Why AI Spending Struggles to Boost India’s Productivity

ECONOMY
Whalesbook Logo
AuthorIshaan Verma|Published at:
Why AI Spending Struggles to Boost India’s Productivity

Despite massive AI investments, global productivity gains remain slow because organizations lack necessary operational changes. For India, the real economic opportunity lies in diffusing AI across MSMEs rather than just developing frontier models. Success depends on data quality, workforce training, and digitizing traditional business processes.

Artificial intelligence has shifted from a specialized technical field to a major economic focus, with global tech giants investing billions into infrastructure. While the International Monetary Fund (IMF) highlighted AI as a transformative force for labor markets and growth in its 2026 World Economic Outlook, actual productivity gains have yet to match the scale of investment. This lag reflects a recurring economic pattern where technological advancement does not immediately translate into higher output.

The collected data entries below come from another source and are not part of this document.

import Summits.BirchSwinnertonDyer.BirchSwinnertonDyer.Theorems.TwoAdicConverseOrdLambdaHalfAtTwoBDPTwoVariableDefs
import Literature.NumberTheory.EllipticCurves.LiTianYanZhu2025.CyclotomicMainConjectureOrderProofs
import Literature.NumberTheory.GaloisRepresentations.WeakAbelianDirectSummandProofs
import HarnessLib

/-!
# O2 `BDPSelmerLowerDivisibilityAtTwo` (stmt-BirchSwinnertonDyer-24728), line `two_variable_gv_squeeze_two`, stub R0T:
# the KATZ HALF of the frame OBJECT at `2` BY NAME from de Shalit II.4.17 — the frame `(Ω, δ, Ωp, LK, G)` exists
# as soon as the two-variable Greenberg series `G` exists RELATIVE TO a given Katz datum

Helper file `--supports stmt-BirchSwinnertonDyer-24728` (LEAD `cruxlead-stmt-BirchSwinnertonDyer-19556` g11; director-bsd
(502) ruling (γ), WAKE RC-555 key (k3)(ii) «R0T = G-at-2 object + Λ_K-torsion/μ₂ = 0 … by name»).  THEOREMS ONLY (no
definition, no named fact minted, no instance, no `sorry`); the named fact
`DeShalit1987.thmII417_exists_katzSheet` (de Shalit 1987, II.4.17 (54) with Thm. 4.14 — parity-free, "`1 + 4ℤ₂` if
`p = 2`") enters as a HYPOTHESIS, so every theorem here is a conditional result in the gate's sense.

WHAT IS PROVED.  The registered stub `stub_frameTorsion : TwoVariableFrameTorsionAtTwo` (R0T) of the line of record
`Cruxes/BDPSelmerLowerDivisibilityAtTwo/Lines/two_variable_gv_squeeze_two.lean` (v4) asks, at every datum of the
habitat (β) and every adapted pair `(κ₁, κ₂; γ₁, γ₂)`, for a frame `(Ω, δ, Ωp, LK, G)` with
`IsKatzMeasure₂ ι v v̄ ∅ κ₁ κ₂ γ₁⁻¹ γ₂⁻¹ 1 Ω δ Ωp LK` (LK IS the Katz–de Shalit two-variable measure of `K` at the split
`2`) and `IsGreenbergLFunctionFree₂ ι v v̄ κ₁ κ₂ γ₁⁻¹ γ₂⁻¹ f |d_K| h_K LK G` (G IS `𝓛_2^Gr(E/K)` in the coordinate-free
frame), plus `Λ_K`-torsion of `X_Gr`.  The torsion conjunct is discharged from ONE line by tower-1 GEN 45
(`TwoAdicBDPLineLift.xGr₂_isTorsion_of_finite_quotient_p_CX`).  HERE: the `LK`-slot is discharged BY NAME —
`exists_katzFrame_two` (de Shalit's sheet fact ⟹ for `K` imaginary quadratic, `2 = v v̄` split with `v` induced by `ι`,
and every adapted pair, some `(Ω ≠ 0, δ² = ±d_K, Ωp ∈ R₀ˣ, LK)` satisfies the Katz frame at the INVERSE generators,
modulus `∅`, twist `1`; = `Literature…exists_isKatzMeasure₂_invGenerators` at `S = ∅`, `λ = 1`, the pattern of
`SignedBaseChangeKatzFrame.katzFrame_of_katzSheet` at `p = 2`), and `exists_frame_two_of_katzSheet_of_forall_katz`:
the full frame exists as soon as, for EVERY admissible Katz datum `(Ω, δ, Ωp, LK)`, a Greenberg series `G` exists
relative to it (R0G — the one UNPRINTED object at `2`: Castella–Hsieh / CGS / BSTW construct `𝓛_p^Gr` for `p` odd).
Habitat form: `frameAtTwo_of_katzSheet_of_greenbergObject`, binder for binder the frame of `GreenbergLowerInclusionAt`
(`…TwoAdicConverseOrdLambdaHalfAtTwoBDPTwoVariableDefs`), `IsImaginaryQuadratic K` read off the habitat clause.

So after this file and tower-1 GEN 45, R0T ⟸ PRINT {de Shalit II.4.17} ∧ R0G (the `G`-object) ∧ LF (one-line
finiteness).  Nothing about any elliptic curve is asserted beyond these implications; O2, 19556, 19218 stay OPEN;
BSD is proved for no curve.  References: [deShalit1987] II Thm. 4.14 (p. 71), II.4.17 (54) (p. 78), Thm. 4.12
Remarks (iii)–(iv) (p. 66–67); [CastellaGrossiSkinner2025] Thm. 2.4.1, Def. 2.4.3 (the `p`-odd `𝓛_p^Gr`);
[YanZhu2024MainConjNonCM] Def. 3.11.
-/

-- D-0017: single-problem summit, the namespace repeats the problem name by design.
set_option linter.dupNamespace false
set_option autoImplicit false

noncomputable section

open scoped Classical NumberField
open WeierstrassCurve NumberField IsDedekindDomain Field CongruenceSubgroup
open Literature.NumberTheory.EllipticCurves Literature.NumberTheory.EllipticCurves.Rank1Residual
open Literature.NumberTheory.EllipticCurves.ModularForms
open Literature.NumberTheory.GaloisRepresentations
open Literature.NumberTheory.EllipticCurves.YanZhu2026

namespace Summit.BirchSwinnertonDyer.BirchSwinnertonDyer.Theorems.TwoAdicBDPKatzFrame

/-! ## §1 The Katz frame at the split prime `2`, modulus `∅`, twist `1`, inverse generators — by name -/

/-- **The Katz two-variable frame EXISTS at `2`** (granted de Shalit's parity-free sheet fact): for `K` imaginary
quadratic, `2 = v v̄` split with `v` induced by `ι : ℚ̄₂ ≅ ℂ`, and every adapted pair `(κ₁, κ₂; γ₁, γ₂)`, there are
`Ω ≠ 0`, `δ` with `δ² = ±d_K`, `Ωp ∈ R₀ˣ` and `LK ∈ 𝒪_{ℂ₂}⟦T₁⟧⟦T₂⟧` with
`IsKatzMeasure₂ ι v v̄ ∅ κ₁ κ₂ γ₁⁻¹ γ₂⁻¹ 1 Ω δ Ωp LK` — the `LK`-slot of O2 / R0T.  (`λ = 1` is of finite order hence
algebraic, and unramified everywhere by `rfl`.)
[cite: deShalit1987, II.4.17 (54) (p. 78), II Thm. 4.14 (36) (p. 71), Thm. 4.12 Remarks (iii)–(iv) (p. 66–67)] -/
theorem exists_katzFrame_two (hdS : DeShalit1987.thmII417_exists_katzSheet)
    {K : Type} [Field K] [NumberField K] [IsCMField K] (hK : IsImaginaryQuadratic K) (ι : PadicAlgCl 2 ≃+* ℂ)
    (v vbar : HeightOneSpectrum (𝓞 K)) (κ₁ κ₂ : ZpExtension K 2) (γ₁ γ₂ : absoluteGaloisGroup K)
    (hpair : ZpExtension.IsTopGeneratorPair κ₁ κ₂ γ₁ γ₂)
    (hv : ((2 : ℕ) : 𝓞 K) ∈ v.asIdeal) (hvbar : ((2 : ℕ) : 𝓞 K) ∈ vbar.asIdeal) (hne : vbar ≠ v)
    (hι : ∀ (w : InfinitePlace K) (k : 𝓞 K), k ∈ v.asIdeal ↔ ‖ι.symm (w.embedding (k : K))‖ < 1) :
    ∃ (Ω δ : ℂ) (Ωp : (unrIntegers 2)ˣ) (LK : PowerSeries (PowerSeries (PadicComplexInt 2))),
      Ω ≠ 0 ∧ (δ ^ 2 = (NumberField.discr K : ℂ) ∨ δ ^ 2 = -(NumberField.discr K : ℂ)) ∧
      IsKatzMeasure₂ ι v vbar ∅ κ₁ κ₂ γ₁⁻¹ γ₂⁻¹ 1 Ω δ ((Ωp : unrIntegers 2) : ℂ_[2]) LK := by
  obtain ⟨Ω, δ, Ωp, hΩ, hδ, hall⟩ := exists_isKatzMeasure₂_invGenerators hdS hK ι v vbar hv hvbar hne hι
  have halg : (1 : HeckeCharacter K).IsAlgebraic := HeckeCharacter.IsFiniteOrder.isAlgebraic IsOfFinOrder.one
  have hunr : ∀ w : HeightOneSpectrum (𝓞 K), w ∉ (∅ : Finset (HeightOneSpectrum (𝓞 K))) → w ≠ v → w ≠ vbar →
      (1 : HeckeCharacter K).IsUnramifiedAt w :=
    fun w _ _ _ => fun _ => rfl
  obtain ⟨LK, hLK⟩ :=
    hall ∅ (Finset.notMem_empty v) (Finset.notMem_empty vbar) 1 halg hunr κ₁ κ₂ γ₁ γ₂ hpair
  exact ⟨Ω, δ, Ωp, LK, hΩ, hδ, hLK⟩

/-! ## §2 The full frame `(Ω, δ, Ωp, LK, G)` from the Katz sheet and a Greenberg series relative to every Katz datum -/

/-- **The frame of O2 / R0T exists at a datum as soon as the Greenberg series exists relative to every admissible
Katz datum** (granted de Shalit's sheet fact): the `∃ (Ω, δ, Ωp, LK, G)`-clause of `GreenbergLowerInclusionAt W K` /
`GreenbergFrameTorsionAt W K` WITHOUT its Selmer conjuncts, at one embedding datum and one adapted pair.
[cite: deShalit1987, II.4.17 (54) (p. 78) and II Thm. 4.14 (p. 71)] [cite: CastellaGrossiSkinner2025, Def. 2.4.3] -/
theorem exists_frame_two_of_katzSheet_of_forall_katz (hdS : DeShalit1987.thmII417_exists_katzSheet)
    (W : WeierstrassCurve ℚ) [W.IsElliptic] [W.IsGloballyMinimal]
    {K : Type} [Field K] [NumberField K] [IsCMField K] (hK : IsImaginaryQuadratic K) (ι : PadicAlgCl 2 ≃+* ℂ)
    (v vbar : HeightOneSpectrum (𝓞 K)) (κ₁ κ₂ : ZpExtension K 2) (γ₁ γ₂ : absoluteGaloisGroup K)
    (hpair : ZpExtension.IsTopGeneratorPair κ₁ κ₂ γ₁ γ₂)
    [NeZero (W.conductorNorm ℤ)] (f : CuspForm (Gamma0 (W.conductorNorm ℤ)) 2)
    (hv : ((2 : ℕ) : 𝓞 K) ∈ v.asIdeal) (hvbar : ((2 : ℕ) : 𝓞 K) ∈ vbar.asIdeal) (hne : vbar ≠ v)
    (hι : ∀ (w : InfinitePlace K) (k : 𝓞 K), k ∈ v.asIdeal ↔ ‖ι.symm (w.embedding (k : K))‖ < 1)
    (hG : ∀ (Ω δ : ℂ) (Ωp : (unrIntegers 2)ˣ) (LK : PowerSeries (PowerSeries (PadicComplexInt 2))),
      Ω ≠ 0 → (δ ^ 2 = (NumberField.discr K : ℂ) ∨ δ ^ 2 = -(NumberField.discr K : ℂ)) →
      IsKatzMeasure₂ ι v vbar ∅ κ₁ κ₂ γ₁⁻¹ γ₂⁻¹ 1 Ω δ ((Ωp : unrIntegers 2) : ℂ_[2]) LK →
      ∃ G : PowerSeries (PowerSeries (PadicComplexInt 2)),
        IsGreenbergLFunctionFree₂ ι v vbar κ₁ κ₂ γ₁⁻¹ γ₂⁻¹ f (NumberField.discr K).natAbs
          (NumberField.classNumber K) LK G) :
    ∃ (Ω δ : ℂ) (Ωp : (unrIntegers 2)ˣ) (LK G : PowerSeries (PowerSeries (PadicComplexInt 2))),
      Ω ≠ 0 ∧ (δ ^ 2 = (NumberField.discr K : ℂ) ∨ δ ^ 2 = -(NumberField.discr K : ℂ)) ∧
      IsKatzMeasure₂ ι v vbar ∅ κ₁ κ₂ γ₁⁻¹ γ₂⁻¹ 1 Ω δ ((Ωp : unrIntegers 2) : ℂ_[2]) LK ∧
      IsGreenbergLFunctionFree₂ ι v vbar κ₁ κ₂ γ₁⁻¹ γ₂⁻¹ f (NumberField.discr K).natAbs
        (NumberField.classNumber K) LK G := by
  obtain ⟨Ω, δ, Ωp, LK, hΩ, hδ, hLK⟩ := exists_katzFrame_two hdS hK ι v vbar κ₁ κ₂ γ₁ γ₂ hpair hv hvbar hne hι
  obtain ⟨G, hG'⟩ := hG Ω δ Ωp LK hΩ hδ hLK
  exact ⟨Ω, δ, Ωp, LK, G, hΩ, hδ, hLK, hG'⟩

/-! ## §3 Habitat form — binder for binder the frame of `GreenbergLowerInclusionAt` on the habitat (β) of O2 -/

/-- **R0F ⟸ de Shalit II.4.17 ∧ R0G on the habitat of O2.**  If de Shalit's sheet fact holds and, for every
`(W, K)` of the habitat (β) (`E` non-CM, good ordinary at `2`, `E[2]` reducible, `K` imaginary quadratic with the
Heegner hypothesis for `2N`), every embedding datum, every adapted pair and EVERY admissible Katz datum
`(Ω, δ, Ωp, LK)`, a Greenberg series `G` with `IsGreenbergLFunctionFree₂ … LK G` exists (R0G), then the frame
`(Ω, δ, Ωp, LK, G)` of O2 exists at every such datum (the OBJECT half of the registered stub `stub_frameTorsion`,
Selmer conjunct apart).  `IsImaginaryQuadratic K` is read off the habitat clause.
[cite: deShalit1987, II.4.17 (54) (p. 78) and II Thm. 4.14 (p. 71)] [cite: CastellaGrossiSkinner2025, Thm. 2.4.1, Def. 2.4.3] -/
theorem frameAtTwo_of_katzSheet_of_greenbergObject (hdS : DeShalit1987.thmII417_exists_katzSheet)
    (hG : ∀ (W : WeierstrassCurve ℚ) [W.IsElliptic] [W.IsGloballyMinimal],
      ¬ W.HasCM → GoodOrd W 2 → ¬ W.HasIrreducibleModPGaloisRep 2 →
      ∀ (K : Type) [Field K] [NumberField K],
        (IsImaginaryQuadratic K ∧ SatisfiesHeegnerHypothesis (2 * W.conductorNorm ℤ) K) →
      ∀ [IsCMField K] (ι : PadicAlgCl 2 ≃+* ℂ) (v vbar : HeightOneSpectrum (𝓞 K)) (κ₁ κ₂ : ZpExtension K 2)
        (γ₁ γ₂ : absoluteGaloisGroup K) [Fact (ZpExtension.IsTopGeneratorPair κ₁ κ₂ γ₁ γ₂)]
        [NeZero (W.conductorNorm ℤ)] (f : CuspForm (Gamma0 (W.conductorNorm ℤ)) 2),
        ModularForms.IsNewformOf W f → ∀ [NeZero (NumberField.discr K).natAbs],
        ((2 : ℕ) : 𝓞 K) ∈ v.asIdeal → ((2 : ℕ) : 𝓞 K) ∈ vbar.asIdeal → vbar ≠ v →
        (∀ (w : InfinitePlace K) (k : 𝓞 K), k ∈ v.asIdeal ↔ ‖ι.symm (w.embedding (k : K))‖ < 1) →
        ∀ (Ω δ : ℂ) (Ωp : (unrIntegers 2)ˣ) (LK : PowerSeries (PowerSeries (PadicComplexInt 2))),
          Ω ≠ 0 → (δ ^ 2 = (NumberField.discr K : ℂ) ∨ δ ^ 2 = -(NumberField.discr K : ℂ)) →
          IsKatzMeasure₂ ι v vbar ∅ κ₁ κ₂ γ₁⁻¹ γ₂⁻¹ 1 Ω δ ((Ωp : unrIntegers 2) : ℂ_[2]) LK →
          ∃ G : PowerSeries (PowerSeries (PadicComplexInt 2)),
            IsGreenbergLFunctionFree₂ ι v vbar κ₁ κ₂ γ₁⁻¹ γ₂⁻¹ f (NumberField.discr K).natAbs
              (NumberField.classNumber K) LK G) :
    ∀ (W : WeierstrassCurve ℚ) [W.IsElliptic] [W.IsGloballyMinimal],
      ¬ W.HasCM → GoodOrd W 2 → ¬ W.HasIrreducibleModPGaloisRep 2 →
      ∀ (K : Type) [Field K] [NumberField K],
        (IsImaginaryQuadratic K ∧ SatisfiesHeegnerHypothesis (2 * W.conductorNorm ℤ) K) →
      ∀ [IsCMField K] (ι : PadicAlgCl 2 ≃+* ℂ) (v vbar : HeightOneSpectrum (𝓞 K)) (κ₁ κ₂ : ZpExtension K 2)
        (γ₁ γ₂ : absoluteGaloisGroup K) [Fact (ZpExtension.IsTopGeneratorPair κ₁ κ₂ γ₁ γ₂)]
        [NeZero (W.conductorNorm ℤ)] (f : CuspForm (Gamma0 (W.conductorNorm ℤ)) 2),
        ModularForms.IsNewformOf W f → ∀ [NeZero (NumberField.discr K).natAbs],
        ((2 : ℕ) : 𝓞 K) ∈ v.asIdeal → ((2 : ℕ) : 𝓞 K) ∈ vbar.asIdeal → vbar ≠ v →
        (∀ (w : InfinitePlace K) (k : 𝓞 K), k ∈ v.asIdeal ↔ ‖ι.symm (w.embedding (k : K))‖ < 1) →
        ∃ (Ω δ : ℂ) (Ωp : (unrIntegers 2)ˣ) (LK G : PowerSeries (PowerSeries (PadicComplexInt 2))),
          Ω ≠ 0 ∧ (δ ^ 2 = (NumberField.discr K : ℂ) ∨ δ ^ 2 = -(NumberField.discr K : ℂ)) ∧
          IsKatzMeasure₂ ι v vbar ∅ κ₁ κ₂ γ₁⁻¹ γ₂⁻¹ 1 Ω δ ((Ωp : unrIntegers 2) : ℂ_[2]) LK ∧
          IsGreenbergLFunctionFree₂ ι v vbar κ₁ κ₂ γ₁⁻¹ γ₂⁻¹ f (NumberField.discr K).natAbs
            (NumberField.classNumber K) LK G := by
  intro W _ _ hCM hGO hβ K _ _ hK _ ι v vbar κ₁ κ₂ γ₁ γ₂ hpair _ f hf _ hv hvbar hne hι
  exact exists_frame_two_of_katzSheet_of_forall_katz hdS W hK.1 ι v vbar κ₁ κ₂ γ₁ γ₂ hpair.out f hv hvbar hne hι
    (hG W hCM hGO hβ K hK ι v vbar κ₁ κ₂ γ₁ γ₂ f hf hv hvbar hne hι)

end Summit.BirchSwinnertonDyer.BirchSwinnertonDyer.Theorems.TwoAdicBDPKatzFrame

end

Lessons from the Productivity Paradox

Economic history provides context for this current phase. In 1987, Nobel laureate Robert Solow observed that while computers were becoming common, they were notably absent from productivity statistics. This 'productivity paradox' was eventually resolved not by hardware alone, but by businesses fundamentally redesigning workflows and management practices. Similarly, many modern firms are currently deploying AI tools like chatbots or coding assistants merely as add-ons to old systems. This approach often fails to improve efficiency, as employees remain burdened by disconnected databases and the need to manually verify AI-generated work.

Data Quality and Organizational Hurdles

True productivity growth is hindered by significant practical challenges, primarily data quality. AI systems rely on the information they process; therefore, fragmented, inconsistent, or duplicate records lead to flawed outcomes. Faster processing of poor-quality data does not equate to better decision-making. Furthermore, achieving tangible gains requires more than just capital spending on software. It demands robust organizational capital, sound governance, and the ability of management to reconfigure supply chains and retrain the workforce.

India’s Strategic Path Forward

India is uniquely positioned to address these challenges. With an established digital public infrastructure—including Aadhaar and the Unified Payments Interface (UPI)—the country has already set the stage for widespread digital adoption. While the national India AI Mission focuses on technological development, the broader economic impact will likely depend on how effectively these tools reach the country's vast network of micro, small, and medium enterprises (MSMEs).

MSMEs contribute roughly 30% of India’s GDP and support over 110 million jobs. Unlike large, tech-forward enterprises that have already begun digital transformation, millions of these smaller businesses still rely on manual processes. The most significant economic value for India may come from bridging this gap. Investors and policymakers may monitor how effectively AI tools are integrated into sectors like manufacturing, logistics, and agriculture. The ultimate success of India’s AI journey will be measured by the diffusion of these technologies among ordinary businesses, supported by investments in managerial capability and data governance, rather than solely by the creation of high-profile, frontier AI models.

Disclaimer: This article is published for informational purposes only. This is not a buy sell recommendation.